##### Extracted records

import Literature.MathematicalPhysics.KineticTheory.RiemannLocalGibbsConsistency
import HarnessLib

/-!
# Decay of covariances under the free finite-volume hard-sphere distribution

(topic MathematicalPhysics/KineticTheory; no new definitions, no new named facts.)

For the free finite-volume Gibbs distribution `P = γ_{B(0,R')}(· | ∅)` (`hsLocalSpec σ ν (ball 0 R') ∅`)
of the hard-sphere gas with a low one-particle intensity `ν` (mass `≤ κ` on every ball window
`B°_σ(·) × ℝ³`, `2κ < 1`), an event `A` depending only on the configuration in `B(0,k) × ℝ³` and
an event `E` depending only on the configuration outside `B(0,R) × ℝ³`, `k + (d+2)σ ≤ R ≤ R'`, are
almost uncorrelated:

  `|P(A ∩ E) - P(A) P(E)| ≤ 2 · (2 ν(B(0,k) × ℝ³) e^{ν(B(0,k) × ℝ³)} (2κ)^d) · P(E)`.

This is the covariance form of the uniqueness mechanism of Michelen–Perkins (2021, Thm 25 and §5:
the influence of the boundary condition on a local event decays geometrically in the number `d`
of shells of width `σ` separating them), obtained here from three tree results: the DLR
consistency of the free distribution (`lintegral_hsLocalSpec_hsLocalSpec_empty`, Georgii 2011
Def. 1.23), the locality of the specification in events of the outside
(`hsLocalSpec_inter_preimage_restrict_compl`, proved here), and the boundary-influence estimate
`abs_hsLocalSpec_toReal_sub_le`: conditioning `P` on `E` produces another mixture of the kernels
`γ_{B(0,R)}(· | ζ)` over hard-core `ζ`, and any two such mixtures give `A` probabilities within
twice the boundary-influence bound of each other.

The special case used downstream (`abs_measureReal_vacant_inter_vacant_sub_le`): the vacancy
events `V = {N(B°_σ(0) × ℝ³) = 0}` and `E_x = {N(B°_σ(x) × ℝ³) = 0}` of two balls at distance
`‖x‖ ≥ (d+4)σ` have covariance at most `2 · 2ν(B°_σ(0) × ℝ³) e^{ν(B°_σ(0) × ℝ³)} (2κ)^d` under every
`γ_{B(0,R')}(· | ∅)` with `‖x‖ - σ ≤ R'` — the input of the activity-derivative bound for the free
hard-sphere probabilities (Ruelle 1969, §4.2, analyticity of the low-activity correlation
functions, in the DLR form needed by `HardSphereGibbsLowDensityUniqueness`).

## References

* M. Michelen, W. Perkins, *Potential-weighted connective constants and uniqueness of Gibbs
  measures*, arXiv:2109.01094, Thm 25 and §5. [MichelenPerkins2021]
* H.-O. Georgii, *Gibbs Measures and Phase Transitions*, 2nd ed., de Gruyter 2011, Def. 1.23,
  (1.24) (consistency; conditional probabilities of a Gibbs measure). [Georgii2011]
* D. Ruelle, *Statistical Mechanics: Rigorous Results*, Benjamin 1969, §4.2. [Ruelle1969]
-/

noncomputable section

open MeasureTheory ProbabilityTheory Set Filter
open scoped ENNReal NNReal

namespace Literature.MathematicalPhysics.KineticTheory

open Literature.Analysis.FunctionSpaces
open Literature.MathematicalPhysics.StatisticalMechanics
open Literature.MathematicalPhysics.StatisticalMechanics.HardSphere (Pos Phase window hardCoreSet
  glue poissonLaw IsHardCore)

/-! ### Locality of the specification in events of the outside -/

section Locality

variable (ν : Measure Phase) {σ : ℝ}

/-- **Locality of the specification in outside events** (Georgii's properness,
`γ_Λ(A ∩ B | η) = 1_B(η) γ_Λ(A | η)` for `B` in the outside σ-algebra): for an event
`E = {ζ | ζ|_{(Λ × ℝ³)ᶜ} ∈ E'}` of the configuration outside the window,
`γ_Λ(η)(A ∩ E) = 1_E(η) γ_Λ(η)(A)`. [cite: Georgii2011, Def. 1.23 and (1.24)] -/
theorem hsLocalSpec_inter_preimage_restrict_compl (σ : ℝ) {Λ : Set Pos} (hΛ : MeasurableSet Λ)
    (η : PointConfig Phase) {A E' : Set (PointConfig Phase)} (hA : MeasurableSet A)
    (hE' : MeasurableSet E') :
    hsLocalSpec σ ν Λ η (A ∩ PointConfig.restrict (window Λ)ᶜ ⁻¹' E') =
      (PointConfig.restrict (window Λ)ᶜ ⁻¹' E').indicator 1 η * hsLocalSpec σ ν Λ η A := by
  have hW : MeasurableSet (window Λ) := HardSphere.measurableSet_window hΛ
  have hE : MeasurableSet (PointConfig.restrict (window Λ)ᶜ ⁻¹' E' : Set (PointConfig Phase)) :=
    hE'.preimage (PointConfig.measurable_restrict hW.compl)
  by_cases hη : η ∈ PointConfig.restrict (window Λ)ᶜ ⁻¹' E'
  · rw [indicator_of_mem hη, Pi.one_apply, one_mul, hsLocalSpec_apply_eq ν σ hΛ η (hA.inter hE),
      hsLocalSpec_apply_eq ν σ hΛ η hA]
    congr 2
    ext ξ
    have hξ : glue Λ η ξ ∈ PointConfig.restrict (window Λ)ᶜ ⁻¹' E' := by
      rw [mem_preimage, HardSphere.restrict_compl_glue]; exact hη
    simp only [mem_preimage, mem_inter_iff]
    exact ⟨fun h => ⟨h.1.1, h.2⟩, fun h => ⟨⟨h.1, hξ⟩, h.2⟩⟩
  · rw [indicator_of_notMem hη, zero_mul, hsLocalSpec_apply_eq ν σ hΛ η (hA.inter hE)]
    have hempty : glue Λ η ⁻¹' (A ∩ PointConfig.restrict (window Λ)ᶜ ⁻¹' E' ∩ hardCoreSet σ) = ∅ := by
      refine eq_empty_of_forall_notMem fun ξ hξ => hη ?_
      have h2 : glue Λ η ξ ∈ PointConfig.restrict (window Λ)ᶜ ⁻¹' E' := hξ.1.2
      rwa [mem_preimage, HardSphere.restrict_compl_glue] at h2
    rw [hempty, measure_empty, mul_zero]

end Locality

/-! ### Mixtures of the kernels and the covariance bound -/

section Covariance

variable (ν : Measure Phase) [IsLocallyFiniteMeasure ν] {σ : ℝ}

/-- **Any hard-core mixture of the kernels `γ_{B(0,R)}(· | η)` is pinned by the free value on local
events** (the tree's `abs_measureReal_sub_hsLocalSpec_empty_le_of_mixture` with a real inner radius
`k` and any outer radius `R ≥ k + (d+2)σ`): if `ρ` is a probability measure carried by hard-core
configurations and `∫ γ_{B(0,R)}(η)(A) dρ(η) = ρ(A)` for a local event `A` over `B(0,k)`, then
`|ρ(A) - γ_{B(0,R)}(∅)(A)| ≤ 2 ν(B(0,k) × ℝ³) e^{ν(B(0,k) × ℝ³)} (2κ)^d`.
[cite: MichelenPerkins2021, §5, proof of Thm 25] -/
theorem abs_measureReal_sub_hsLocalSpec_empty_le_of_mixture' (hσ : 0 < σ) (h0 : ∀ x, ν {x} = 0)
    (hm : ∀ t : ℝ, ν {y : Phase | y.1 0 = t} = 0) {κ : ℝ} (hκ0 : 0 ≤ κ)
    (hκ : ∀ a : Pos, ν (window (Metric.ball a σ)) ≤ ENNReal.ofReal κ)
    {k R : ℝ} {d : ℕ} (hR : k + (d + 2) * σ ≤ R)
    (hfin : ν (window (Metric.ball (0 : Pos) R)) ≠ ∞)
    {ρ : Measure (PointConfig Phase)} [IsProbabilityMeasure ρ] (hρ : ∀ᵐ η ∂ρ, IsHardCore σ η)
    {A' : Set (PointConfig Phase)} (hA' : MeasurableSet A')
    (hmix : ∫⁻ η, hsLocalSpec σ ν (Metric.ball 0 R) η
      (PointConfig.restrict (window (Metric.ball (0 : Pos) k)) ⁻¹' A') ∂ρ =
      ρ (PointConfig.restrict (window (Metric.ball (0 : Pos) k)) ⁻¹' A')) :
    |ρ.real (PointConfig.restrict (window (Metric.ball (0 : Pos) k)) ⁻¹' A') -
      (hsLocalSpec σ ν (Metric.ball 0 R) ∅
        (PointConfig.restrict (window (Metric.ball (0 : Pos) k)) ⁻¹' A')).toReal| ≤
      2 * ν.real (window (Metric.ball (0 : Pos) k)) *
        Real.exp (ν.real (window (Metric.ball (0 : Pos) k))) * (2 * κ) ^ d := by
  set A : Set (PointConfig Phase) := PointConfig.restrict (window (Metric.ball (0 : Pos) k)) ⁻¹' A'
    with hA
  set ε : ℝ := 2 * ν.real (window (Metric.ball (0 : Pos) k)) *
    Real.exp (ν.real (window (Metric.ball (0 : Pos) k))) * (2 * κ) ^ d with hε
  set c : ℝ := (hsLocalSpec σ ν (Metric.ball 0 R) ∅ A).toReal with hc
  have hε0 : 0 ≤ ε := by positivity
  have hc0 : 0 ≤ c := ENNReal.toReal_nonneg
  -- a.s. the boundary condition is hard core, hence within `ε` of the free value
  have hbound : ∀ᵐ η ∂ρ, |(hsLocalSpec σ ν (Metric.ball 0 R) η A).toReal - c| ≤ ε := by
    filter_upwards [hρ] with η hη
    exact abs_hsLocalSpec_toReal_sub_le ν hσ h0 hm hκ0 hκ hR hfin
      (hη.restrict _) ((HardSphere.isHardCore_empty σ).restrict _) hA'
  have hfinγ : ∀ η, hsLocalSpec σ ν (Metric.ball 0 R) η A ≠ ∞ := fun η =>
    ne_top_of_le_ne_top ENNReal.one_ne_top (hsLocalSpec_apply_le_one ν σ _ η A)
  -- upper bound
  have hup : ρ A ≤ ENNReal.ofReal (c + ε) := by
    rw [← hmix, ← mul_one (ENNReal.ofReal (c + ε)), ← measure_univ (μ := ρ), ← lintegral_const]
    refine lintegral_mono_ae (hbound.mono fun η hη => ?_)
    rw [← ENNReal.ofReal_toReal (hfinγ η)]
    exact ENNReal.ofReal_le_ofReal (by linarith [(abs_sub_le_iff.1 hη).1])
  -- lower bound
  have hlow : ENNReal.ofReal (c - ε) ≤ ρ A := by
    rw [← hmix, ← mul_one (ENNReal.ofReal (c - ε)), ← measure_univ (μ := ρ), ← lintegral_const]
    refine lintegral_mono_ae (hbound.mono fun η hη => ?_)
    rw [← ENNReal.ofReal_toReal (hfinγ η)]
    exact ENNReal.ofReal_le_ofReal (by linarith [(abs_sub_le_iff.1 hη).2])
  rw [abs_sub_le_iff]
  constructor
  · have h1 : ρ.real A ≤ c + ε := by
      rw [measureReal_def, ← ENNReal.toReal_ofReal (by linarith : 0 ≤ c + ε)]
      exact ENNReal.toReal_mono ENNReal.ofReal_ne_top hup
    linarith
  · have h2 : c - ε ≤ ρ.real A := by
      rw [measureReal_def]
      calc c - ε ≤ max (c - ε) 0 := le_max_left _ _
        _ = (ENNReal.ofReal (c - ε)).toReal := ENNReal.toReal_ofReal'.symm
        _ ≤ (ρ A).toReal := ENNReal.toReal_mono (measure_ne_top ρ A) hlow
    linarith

##########

[Exercise details]
Could you transcribe the entries above word for word, from the line with "twice the boundary-influence" down to the line with "have covariance at", keeping both?

[Reply]
twice the boundary-influence bound of each other.

The special case used downstream (`abs_measureReal_vacant_inter_vacant_sub_le`): the vacancy
events `V = {N(B°_σ(0) × ℝ³) = 0}` and `E_x = {N(B°_σ(x) × ℝ³) = 0}` of two balls at distance
`‖x‖ ≥ (d+4)σ` have covariance at most `2 · 2ν(B°_σ(0) × ℝ³) e^{ν(B°_σ(0) × ℝ³)} (2κ)^d` under every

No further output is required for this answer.